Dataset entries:
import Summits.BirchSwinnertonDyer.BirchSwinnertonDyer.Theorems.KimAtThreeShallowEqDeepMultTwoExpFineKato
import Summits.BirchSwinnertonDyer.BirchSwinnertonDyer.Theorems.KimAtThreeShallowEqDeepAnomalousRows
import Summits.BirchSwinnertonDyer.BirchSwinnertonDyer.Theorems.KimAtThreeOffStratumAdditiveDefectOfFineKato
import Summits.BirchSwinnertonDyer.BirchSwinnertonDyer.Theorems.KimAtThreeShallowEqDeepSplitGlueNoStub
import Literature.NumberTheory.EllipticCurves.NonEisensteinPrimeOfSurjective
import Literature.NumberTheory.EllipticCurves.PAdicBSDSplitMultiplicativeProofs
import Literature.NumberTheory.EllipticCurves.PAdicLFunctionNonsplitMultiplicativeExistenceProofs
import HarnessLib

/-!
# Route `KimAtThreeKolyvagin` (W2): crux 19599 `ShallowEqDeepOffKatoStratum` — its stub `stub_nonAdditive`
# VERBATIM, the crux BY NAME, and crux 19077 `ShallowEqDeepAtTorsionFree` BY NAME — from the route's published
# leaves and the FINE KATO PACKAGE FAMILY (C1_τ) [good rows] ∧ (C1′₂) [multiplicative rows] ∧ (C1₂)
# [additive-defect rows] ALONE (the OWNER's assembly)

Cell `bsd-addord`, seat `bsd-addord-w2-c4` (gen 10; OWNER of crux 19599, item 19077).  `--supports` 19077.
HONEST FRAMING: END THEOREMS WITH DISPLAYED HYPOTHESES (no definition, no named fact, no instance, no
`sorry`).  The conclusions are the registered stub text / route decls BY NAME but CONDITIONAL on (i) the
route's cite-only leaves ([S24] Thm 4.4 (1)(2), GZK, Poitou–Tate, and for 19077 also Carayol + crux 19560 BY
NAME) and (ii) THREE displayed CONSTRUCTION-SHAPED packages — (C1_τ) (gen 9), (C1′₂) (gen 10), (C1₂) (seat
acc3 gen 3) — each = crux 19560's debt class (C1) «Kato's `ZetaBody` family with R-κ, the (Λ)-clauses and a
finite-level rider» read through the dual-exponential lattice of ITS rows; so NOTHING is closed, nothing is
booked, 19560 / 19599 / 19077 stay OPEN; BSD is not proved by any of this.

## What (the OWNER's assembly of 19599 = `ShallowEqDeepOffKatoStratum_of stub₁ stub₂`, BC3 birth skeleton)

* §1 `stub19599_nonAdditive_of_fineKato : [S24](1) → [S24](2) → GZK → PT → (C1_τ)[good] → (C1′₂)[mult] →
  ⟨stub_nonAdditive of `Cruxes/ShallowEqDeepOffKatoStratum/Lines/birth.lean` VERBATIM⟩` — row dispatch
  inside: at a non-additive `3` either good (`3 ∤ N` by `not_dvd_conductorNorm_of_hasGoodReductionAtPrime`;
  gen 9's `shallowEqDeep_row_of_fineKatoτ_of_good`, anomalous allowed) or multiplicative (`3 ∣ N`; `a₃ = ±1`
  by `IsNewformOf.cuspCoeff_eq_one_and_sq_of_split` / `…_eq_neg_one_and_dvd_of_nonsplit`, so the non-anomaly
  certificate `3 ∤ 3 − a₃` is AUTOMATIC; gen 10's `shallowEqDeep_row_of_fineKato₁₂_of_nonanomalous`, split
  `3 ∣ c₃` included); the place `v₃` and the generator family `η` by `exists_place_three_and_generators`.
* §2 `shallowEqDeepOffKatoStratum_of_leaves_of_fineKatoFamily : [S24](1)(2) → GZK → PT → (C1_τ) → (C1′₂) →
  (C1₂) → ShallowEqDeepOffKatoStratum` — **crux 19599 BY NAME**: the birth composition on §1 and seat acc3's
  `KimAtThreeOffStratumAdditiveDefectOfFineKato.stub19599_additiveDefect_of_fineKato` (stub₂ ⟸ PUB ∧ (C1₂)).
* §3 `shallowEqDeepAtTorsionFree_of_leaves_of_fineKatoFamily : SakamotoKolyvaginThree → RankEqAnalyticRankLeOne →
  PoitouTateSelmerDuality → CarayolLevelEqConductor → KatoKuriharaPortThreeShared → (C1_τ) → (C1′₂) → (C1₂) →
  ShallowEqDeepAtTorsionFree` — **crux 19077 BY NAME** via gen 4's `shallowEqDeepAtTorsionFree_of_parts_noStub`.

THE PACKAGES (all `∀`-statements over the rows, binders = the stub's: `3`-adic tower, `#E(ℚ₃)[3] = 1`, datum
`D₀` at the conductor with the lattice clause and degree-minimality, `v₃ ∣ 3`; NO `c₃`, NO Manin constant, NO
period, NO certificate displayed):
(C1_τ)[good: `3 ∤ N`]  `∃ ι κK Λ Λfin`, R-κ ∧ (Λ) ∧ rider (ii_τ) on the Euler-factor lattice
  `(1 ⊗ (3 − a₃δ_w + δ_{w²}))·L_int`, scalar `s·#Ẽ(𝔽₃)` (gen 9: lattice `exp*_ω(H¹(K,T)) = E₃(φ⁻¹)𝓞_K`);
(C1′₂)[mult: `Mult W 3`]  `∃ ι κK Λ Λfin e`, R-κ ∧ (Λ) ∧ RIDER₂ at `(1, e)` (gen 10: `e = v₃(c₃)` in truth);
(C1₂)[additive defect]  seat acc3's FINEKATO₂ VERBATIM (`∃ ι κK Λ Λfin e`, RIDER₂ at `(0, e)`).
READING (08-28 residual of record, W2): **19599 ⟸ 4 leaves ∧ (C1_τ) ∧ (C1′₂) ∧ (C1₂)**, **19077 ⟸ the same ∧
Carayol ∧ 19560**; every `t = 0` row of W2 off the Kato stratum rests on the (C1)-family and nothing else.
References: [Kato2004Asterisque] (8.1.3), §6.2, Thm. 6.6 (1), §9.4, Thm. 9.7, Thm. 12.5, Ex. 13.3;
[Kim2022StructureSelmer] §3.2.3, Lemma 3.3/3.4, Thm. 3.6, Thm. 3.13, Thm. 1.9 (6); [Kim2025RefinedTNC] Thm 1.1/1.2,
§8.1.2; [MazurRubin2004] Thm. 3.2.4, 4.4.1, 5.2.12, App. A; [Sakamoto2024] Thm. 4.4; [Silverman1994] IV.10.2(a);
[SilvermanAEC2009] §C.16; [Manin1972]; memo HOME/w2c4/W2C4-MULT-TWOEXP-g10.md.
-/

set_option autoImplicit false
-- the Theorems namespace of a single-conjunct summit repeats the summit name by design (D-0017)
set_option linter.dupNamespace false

*TASK STATEMENT*: Throughout the data above, report every line that contains the string "stub₂".

*COMPLETED TASK*:
## What (the OWNER's assembly of 19599 = `ShallowEqDeepOffKatoStratum_of stub₁ stub₂`, BC3 birth skeleton)
  `KimAtThreeOffStratumAdditiveDefectOfFineKato.stub19599_additiveDefect_of_fineKato` (stub₂ ⟸ PUB ∧ (C1₂)).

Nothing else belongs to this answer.